(Data entries)
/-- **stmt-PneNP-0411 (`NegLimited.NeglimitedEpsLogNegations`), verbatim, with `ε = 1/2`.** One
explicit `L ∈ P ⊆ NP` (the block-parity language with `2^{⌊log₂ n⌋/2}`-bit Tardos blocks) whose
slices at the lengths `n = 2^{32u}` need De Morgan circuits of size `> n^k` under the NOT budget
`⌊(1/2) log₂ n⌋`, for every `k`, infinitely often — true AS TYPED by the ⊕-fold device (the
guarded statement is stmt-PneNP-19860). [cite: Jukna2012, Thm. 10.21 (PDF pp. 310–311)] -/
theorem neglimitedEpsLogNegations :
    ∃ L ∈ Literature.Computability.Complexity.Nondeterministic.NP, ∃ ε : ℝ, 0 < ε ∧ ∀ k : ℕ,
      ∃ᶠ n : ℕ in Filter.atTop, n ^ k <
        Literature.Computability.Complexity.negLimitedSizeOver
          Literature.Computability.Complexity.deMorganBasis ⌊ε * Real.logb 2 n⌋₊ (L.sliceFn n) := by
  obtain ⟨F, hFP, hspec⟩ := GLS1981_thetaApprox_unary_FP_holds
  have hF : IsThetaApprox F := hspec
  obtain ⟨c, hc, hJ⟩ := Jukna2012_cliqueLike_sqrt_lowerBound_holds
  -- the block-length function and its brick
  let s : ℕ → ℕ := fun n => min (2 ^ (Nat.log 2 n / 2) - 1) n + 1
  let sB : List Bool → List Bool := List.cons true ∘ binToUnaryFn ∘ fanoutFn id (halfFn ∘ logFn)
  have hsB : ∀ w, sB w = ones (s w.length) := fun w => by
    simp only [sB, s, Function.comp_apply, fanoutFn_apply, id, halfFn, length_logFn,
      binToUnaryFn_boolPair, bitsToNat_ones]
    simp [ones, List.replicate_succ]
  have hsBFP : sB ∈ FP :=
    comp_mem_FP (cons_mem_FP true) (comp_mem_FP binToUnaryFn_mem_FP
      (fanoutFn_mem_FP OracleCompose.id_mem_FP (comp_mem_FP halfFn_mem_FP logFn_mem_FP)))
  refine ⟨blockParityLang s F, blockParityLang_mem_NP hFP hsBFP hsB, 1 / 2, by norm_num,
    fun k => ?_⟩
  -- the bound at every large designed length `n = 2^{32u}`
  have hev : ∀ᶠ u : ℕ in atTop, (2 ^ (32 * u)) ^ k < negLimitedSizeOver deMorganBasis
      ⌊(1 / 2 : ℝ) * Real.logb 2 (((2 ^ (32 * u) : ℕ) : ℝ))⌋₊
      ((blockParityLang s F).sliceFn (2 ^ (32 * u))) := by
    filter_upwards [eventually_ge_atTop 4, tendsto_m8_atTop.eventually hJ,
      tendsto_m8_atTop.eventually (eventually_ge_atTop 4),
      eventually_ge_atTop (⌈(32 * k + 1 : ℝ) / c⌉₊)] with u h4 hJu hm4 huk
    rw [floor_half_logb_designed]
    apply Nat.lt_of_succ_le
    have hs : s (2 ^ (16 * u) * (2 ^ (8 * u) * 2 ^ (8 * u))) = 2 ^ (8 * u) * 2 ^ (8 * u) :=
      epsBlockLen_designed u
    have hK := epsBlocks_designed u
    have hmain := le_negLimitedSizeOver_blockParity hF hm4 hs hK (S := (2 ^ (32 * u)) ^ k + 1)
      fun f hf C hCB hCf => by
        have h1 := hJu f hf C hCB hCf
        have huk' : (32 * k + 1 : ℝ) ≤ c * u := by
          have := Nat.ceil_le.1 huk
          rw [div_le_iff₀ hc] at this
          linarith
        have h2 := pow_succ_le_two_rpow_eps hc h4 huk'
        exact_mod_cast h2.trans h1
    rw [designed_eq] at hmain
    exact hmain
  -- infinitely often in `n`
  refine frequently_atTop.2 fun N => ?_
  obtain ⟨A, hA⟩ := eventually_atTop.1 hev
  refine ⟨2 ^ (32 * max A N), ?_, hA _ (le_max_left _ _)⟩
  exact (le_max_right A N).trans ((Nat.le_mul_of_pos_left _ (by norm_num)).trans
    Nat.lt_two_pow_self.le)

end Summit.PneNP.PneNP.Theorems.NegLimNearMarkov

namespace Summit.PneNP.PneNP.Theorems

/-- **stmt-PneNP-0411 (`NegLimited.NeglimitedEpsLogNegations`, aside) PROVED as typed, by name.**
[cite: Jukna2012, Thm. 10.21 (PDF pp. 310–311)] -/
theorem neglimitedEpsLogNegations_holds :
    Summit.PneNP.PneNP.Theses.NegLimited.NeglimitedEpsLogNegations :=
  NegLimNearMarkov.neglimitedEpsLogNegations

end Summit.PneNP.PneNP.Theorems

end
...
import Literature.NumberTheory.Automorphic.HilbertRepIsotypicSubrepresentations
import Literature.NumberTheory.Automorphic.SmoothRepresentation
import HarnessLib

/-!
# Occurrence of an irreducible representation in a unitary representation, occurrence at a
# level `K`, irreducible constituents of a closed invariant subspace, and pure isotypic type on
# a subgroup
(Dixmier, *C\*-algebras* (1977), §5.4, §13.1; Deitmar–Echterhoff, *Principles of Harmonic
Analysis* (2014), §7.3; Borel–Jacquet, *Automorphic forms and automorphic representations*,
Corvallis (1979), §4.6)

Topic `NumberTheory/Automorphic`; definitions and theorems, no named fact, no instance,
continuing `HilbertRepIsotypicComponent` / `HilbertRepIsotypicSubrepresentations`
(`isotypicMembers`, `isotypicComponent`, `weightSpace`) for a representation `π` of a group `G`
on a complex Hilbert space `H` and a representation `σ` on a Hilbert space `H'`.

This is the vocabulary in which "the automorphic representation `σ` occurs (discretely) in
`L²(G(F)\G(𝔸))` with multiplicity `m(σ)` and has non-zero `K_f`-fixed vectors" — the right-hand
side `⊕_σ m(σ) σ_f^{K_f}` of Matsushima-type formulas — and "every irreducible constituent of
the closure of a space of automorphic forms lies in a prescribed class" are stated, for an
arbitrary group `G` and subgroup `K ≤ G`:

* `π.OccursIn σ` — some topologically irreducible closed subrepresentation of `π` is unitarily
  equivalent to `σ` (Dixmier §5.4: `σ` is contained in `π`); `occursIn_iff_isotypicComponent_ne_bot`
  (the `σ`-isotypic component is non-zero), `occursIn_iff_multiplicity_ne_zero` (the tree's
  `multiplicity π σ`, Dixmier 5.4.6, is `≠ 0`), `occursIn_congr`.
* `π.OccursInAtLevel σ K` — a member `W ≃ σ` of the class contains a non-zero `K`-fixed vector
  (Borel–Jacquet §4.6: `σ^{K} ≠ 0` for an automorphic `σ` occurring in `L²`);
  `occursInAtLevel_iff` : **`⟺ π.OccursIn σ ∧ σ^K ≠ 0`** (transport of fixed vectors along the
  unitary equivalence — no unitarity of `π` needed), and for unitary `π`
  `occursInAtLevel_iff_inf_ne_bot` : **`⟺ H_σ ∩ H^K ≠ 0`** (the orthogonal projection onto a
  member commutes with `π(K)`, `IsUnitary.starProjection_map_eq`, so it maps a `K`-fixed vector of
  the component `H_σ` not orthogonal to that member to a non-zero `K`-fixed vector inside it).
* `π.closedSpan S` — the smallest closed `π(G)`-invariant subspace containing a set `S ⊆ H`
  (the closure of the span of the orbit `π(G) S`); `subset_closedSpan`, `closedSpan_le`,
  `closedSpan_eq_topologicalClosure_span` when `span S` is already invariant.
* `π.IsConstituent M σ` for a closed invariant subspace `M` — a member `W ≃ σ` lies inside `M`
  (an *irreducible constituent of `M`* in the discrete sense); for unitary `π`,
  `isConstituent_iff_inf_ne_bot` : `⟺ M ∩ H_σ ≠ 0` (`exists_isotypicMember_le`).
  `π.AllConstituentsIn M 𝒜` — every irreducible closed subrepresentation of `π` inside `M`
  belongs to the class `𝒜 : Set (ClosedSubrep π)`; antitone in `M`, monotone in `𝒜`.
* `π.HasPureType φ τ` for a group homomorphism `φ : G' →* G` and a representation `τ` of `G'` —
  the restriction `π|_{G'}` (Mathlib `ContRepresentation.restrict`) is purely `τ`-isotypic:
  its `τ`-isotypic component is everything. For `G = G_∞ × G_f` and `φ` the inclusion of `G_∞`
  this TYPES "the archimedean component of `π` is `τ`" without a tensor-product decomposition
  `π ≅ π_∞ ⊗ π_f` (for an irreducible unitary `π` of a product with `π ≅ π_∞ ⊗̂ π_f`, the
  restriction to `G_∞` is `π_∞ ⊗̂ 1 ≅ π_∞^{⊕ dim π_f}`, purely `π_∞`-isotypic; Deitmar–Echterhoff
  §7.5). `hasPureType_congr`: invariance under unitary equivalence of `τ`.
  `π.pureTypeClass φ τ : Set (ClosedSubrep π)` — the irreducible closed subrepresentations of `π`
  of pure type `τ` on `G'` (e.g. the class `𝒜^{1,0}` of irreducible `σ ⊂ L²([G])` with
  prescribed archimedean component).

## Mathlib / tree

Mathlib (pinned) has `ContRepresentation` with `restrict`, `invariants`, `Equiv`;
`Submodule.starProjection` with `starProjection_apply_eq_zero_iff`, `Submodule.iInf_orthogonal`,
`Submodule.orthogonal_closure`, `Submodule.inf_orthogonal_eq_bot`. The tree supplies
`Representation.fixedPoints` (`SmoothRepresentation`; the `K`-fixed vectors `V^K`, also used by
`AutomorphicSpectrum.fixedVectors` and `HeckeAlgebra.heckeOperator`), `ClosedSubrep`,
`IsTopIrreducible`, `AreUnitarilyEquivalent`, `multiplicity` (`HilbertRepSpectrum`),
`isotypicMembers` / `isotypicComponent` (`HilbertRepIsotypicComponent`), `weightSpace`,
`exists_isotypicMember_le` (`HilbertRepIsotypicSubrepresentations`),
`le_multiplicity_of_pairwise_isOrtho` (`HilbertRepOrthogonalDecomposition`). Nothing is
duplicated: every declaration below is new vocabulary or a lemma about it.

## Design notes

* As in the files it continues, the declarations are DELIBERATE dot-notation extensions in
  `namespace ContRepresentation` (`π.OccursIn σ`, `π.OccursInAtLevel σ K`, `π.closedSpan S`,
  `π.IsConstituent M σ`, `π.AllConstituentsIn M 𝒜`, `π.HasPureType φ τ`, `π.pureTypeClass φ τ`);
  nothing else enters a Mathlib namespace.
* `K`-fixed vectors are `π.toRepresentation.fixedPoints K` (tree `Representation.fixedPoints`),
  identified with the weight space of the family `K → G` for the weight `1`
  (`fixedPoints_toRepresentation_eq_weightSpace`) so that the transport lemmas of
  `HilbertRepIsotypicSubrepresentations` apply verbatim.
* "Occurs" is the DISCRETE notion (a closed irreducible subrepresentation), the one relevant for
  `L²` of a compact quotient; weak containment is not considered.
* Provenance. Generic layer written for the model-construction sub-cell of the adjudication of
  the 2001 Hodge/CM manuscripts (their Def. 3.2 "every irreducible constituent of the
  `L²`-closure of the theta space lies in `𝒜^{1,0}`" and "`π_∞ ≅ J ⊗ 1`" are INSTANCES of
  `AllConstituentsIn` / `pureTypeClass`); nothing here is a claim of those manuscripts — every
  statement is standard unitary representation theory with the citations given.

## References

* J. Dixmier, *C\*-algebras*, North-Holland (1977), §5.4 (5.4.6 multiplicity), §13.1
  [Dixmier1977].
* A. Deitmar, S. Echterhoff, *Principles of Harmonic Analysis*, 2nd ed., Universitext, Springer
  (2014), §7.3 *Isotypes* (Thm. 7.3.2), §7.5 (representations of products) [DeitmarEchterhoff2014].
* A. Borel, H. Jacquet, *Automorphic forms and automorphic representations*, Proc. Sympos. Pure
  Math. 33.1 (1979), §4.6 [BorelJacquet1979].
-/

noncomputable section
---
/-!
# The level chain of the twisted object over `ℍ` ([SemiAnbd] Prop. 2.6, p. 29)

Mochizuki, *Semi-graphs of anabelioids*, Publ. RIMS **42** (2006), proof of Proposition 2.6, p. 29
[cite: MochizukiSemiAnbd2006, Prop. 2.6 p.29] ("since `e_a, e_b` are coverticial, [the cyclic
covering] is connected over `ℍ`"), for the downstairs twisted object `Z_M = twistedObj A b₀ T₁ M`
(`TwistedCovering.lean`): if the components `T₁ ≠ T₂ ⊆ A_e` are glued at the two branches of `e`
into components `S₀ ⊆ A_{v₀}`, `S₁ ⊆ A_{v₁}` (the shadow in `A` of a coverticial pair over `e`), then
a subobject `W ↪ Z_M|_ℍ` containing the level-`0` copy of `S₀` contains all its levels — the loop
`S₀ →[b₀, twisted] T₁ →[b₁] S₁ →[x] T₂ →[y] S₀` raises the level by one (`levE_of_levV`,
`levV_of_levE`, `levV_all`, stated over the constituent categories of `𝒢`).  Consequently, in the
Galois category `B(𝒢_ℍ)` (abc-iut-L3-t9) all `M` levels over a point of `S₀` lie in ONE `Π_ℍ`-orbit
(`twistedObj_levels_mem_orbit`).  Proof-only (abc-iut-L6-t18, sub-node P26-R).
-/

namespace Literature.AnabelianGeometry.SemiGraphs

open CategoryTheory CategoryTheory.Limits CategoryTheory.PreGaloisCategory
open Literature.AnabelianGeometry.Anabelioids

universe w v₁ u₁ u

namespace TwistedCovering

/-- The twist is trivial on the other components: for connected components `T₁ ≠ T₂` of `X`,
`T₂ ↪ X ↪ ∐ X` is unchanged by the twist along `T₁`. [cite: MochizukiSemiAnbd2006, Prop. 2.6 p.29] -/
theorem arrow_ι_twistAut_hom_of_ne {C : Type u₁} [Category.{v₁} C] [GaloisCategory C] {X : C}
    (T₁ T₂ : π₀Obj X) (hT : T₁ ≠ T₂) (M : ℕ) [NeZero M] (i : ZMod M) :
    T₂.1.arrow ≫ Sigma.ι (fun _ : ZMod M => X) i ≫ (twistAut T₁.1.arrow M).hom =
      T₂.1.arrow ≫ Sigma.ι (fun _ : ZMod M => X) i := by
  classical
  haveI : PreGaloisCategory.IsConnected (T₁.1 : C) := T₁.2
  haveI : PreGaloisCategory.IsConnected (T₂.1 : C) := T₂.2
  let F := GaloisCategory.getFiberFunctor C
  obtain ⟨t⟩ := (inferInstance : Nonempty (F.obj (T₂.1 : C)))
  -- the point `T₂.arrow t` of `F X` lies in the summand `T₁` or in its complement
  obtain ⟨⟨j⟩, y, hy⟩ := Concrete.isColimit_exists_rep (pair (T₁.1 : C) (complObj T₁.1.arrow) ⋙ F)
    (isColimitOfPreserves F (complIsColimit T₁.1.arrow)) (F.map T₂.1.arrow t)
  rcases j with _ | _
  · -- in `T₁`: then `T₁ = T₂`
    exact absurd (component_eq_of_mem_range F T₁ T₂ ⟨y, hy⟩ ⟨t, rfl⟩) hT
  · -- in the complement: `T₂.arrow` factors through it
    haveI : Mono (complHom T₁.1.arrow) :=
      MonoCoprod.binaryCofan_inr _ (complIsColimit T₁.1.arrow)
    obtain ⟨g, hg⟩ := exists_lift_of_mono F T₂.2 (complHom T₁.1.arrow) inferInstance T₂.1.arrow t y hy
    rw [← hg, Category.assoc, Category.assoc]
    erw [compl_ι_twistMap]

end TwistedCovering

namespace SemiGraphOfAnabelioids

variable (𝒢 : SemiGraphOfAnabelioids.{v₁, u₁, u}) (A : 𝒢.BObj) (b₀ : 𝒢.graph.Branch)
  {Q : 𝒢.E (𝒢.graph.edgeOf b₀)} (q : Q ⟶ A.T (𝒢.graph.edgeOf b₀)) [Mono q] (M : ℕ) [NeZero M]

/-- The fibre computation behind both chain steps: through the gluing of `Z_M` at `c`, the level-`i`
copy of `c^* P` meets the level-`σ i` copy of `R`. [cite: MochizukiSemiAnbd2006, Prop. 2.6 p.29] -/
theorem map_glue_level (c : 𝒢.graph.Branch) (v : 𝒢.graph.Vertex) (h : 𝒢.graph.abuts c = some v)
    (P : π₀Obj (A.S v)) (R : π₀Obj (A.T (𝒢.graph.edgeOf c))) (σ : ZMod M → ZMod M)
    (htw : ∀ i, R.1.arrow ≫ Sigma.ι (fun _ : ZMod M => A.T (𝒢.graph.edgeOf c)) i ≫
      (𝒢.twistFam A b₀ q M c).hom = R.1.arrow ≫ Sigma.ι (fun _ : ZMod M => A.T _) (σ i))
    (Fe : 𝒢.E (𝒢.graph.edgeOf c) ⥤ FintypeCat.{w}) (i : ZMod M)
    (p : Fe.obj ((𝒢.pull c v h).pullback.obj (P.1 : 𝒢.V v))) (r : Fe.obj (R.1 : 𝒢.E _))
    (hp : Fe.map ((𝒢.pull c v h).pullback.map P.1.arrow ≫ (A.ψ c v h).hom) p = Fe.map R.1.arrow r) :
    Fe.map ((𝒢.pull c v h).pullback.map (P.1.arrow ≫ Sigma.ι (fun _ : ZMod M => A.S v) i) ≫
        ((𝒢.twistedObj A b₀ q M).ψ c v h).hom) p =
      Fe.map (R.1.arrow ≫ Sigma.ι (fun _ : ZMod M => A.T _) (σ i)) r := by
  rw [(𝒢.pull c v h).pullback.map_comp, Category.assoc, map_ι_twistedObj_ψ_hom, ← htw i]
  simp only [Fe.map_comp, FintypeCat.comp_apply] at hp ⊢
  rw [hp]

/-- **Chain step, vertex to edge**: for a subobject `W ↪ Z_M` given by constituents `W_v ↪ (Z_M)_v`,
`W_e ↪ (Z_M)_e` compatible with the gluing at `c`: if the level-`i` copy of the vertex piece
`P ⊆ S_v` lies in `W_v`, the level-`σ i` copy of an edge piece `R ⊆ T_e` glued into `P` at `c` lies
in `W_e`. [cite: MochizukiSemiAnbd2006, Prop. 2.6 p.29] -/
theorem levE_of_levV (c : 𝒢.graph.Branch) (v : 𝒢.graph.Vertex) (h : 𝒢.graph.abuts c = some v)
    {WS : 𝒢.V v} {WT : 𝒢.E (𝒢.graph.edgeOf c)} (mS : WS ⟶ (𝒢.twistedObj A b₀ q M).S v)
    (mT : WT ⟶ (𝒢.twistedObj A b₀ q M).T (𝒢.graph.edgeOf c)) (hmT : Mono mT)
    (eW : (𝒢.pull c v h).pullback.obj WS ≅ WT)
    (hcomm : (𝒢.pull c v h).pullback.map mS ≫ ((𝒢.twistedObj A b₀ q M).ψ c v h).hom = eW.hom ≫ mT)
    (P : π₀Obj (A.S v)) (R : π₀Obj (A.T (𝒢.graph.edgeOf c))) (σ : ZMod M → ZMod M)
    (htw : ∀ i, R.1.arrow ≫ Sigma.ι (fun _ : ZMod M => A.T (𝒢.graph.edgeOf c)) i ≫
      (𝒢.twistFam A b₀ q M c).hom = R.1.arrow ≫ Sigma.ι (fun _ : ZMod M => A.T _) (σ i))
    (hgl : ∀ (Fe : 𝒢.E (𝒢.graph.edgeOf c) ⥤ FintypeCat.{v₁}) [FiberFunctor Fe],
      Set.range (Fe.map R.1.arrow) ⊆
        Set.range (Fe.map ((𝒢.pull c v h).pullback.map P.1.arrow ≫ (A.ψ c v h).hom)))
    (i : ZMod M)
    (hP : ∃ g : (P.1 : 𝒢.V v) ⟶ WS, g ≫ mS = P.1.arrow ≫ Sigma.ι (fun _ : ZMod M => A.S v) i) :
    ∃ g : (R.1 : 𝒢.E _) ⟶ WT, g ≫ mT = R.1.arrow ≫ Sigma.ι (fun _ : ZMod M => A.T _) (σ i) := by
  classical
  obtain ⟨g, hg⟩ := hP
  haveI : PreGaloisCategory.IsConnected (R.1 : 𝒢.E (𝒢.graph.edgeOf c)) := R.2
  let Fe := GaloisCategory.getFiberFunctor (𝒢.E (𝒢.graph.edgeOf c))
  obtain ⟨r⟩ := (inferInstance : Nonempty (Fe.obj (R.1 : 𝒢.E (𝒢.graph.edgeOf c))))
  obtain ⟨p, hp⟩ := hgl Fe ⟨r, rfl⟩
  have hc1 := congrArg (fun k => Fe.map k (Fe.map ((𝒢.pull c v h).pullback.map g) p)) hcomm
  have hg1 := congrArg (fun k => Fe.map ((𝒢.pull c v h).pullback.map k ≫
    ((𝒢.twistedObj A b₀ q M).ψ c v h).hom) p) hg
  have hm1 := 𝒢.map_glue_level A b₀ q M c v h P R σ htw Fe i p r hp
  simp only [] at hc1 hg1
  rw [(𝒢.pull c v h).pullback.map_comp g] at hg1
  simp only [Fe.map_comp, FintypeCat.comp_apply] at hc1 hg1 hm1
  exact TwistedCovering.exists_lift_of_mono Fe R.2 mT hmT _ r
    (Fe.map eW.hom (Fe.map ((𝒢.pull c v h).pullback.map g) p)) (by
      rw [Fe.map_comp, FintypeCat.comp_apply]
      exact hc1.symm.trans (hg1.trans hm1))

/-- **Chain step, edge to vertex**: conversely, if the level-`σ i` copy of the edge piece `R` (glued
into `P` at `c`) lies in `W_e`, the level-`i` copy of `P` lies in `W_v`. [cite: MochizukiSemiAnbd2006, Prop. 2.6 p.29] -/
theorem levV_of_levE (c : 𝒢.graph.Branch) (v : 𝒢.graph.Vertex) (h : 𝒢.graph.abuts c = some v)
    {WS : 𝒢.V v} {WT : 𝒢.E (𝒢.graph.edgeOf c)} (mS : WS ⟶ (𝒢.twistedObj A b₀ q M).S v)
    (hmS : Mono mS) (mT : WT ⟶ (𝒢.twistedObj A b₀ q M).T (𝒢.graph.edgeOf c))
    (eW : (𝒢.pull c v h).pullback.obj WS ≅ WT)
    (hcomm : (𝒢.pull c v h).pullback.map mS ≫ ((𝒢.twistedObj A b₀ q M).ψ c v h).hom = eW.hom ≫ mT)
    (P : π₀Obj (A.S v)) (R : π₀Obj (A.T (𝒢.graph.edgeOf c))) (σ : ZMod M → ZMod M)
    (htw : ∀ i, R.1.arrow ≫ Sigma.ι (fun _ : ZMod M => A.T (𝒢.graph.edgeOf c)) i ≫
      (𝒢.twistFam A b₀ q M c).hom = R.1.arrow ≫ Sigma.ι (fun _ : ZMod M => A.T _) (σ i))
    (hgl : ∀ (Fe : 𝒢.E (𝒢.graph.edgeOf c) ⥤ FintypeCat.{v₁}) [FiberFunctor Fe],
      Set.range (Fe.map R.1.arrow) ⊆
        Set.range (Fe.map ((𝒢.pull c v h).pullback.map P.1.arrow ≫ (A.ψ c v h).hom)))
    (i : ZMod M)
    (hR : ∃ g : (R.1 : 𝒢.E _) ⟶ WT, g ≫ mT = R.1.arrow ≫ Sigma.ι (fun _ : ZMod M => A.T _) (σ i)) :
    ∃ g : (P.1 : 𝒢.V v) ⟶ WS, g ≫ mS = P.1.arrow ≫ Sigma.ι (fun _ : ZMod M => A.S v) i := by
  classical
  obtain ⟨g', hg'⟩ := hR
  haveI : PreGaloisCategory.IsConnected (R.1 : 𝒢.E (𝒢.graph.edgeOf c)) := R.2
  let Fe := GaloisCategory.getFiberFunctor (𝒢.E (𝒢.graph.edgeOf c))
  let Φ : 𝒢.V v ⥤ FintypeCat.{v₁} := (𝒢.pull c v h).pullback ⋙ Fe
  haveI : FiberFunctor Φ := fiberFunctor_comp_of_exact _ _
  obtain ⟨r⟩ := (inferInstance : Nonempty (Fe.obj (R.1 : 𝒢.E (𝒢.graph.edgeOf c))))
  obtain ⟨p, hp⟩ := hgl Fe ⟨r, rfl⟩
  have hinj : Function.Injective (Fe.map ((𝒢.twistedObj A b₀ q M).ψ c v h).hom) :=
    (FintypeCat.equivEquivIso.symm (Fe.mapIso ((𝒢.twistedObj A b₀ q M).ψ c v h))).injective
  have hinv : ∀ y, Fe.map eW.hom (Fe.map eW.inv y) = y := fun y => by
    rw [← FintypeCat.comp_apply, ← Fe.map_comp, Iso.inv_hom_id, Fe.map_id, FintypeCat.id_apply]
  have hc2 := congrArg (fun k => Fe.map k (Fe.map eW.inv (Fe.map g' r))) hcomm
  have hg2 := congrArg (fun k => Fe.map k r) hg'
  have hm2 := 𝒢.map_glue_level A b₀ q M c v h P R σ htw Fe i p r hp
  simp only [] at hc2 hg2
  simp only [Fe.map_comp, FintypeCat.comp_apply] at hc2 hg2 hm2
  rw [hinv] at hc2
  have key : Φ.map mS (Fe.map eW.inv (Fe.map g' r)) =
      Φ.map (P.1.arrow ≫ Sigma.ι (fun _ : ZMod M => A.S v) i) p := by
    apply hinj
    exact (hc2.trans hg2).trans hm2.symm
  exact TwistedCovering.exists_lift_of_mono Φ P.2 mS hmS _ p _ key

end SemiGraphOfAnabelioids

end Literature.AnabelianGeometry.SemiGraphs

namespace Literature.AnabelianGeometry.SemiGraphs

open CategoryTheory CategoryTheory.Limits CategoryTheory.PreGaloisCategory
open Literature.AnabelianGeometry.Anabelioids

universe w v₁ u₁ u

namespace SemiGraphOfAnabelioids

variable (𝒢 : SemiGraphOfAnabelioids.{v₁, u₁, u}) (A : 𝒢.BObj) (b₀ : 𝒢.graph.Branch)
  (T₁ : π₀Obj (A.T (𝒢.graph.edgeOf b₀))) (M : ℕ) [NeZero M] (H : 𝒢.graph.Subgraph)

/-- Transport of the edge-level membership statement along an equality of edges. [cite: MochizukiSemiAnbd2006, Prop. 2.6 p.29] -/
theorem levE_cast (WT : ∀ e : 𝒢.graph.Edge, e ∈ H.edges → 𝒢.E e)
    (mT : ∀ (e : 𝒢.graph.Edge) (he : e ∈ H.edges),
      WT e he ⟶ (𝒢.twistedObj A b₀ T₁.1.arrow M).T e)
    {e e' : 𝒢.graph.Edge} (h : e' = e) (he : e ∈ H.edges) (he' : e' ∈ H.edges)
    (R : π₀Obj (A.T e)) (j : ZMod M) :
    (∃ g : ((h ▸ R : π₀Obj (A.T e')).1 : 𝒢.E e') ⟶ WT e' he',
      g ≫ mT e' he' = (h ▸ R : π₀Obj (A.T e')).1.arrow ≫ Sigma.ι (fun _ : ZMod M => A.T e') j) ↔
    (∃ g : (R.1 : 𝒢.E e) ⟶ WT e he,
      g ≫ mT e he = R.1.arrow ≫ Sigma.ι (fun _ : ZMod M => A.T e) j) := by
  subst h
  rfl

> [EXERCISE PROMPT]
Return only the number of lines above in which the string "abuts" occurs.

> [TASK RESULT]
3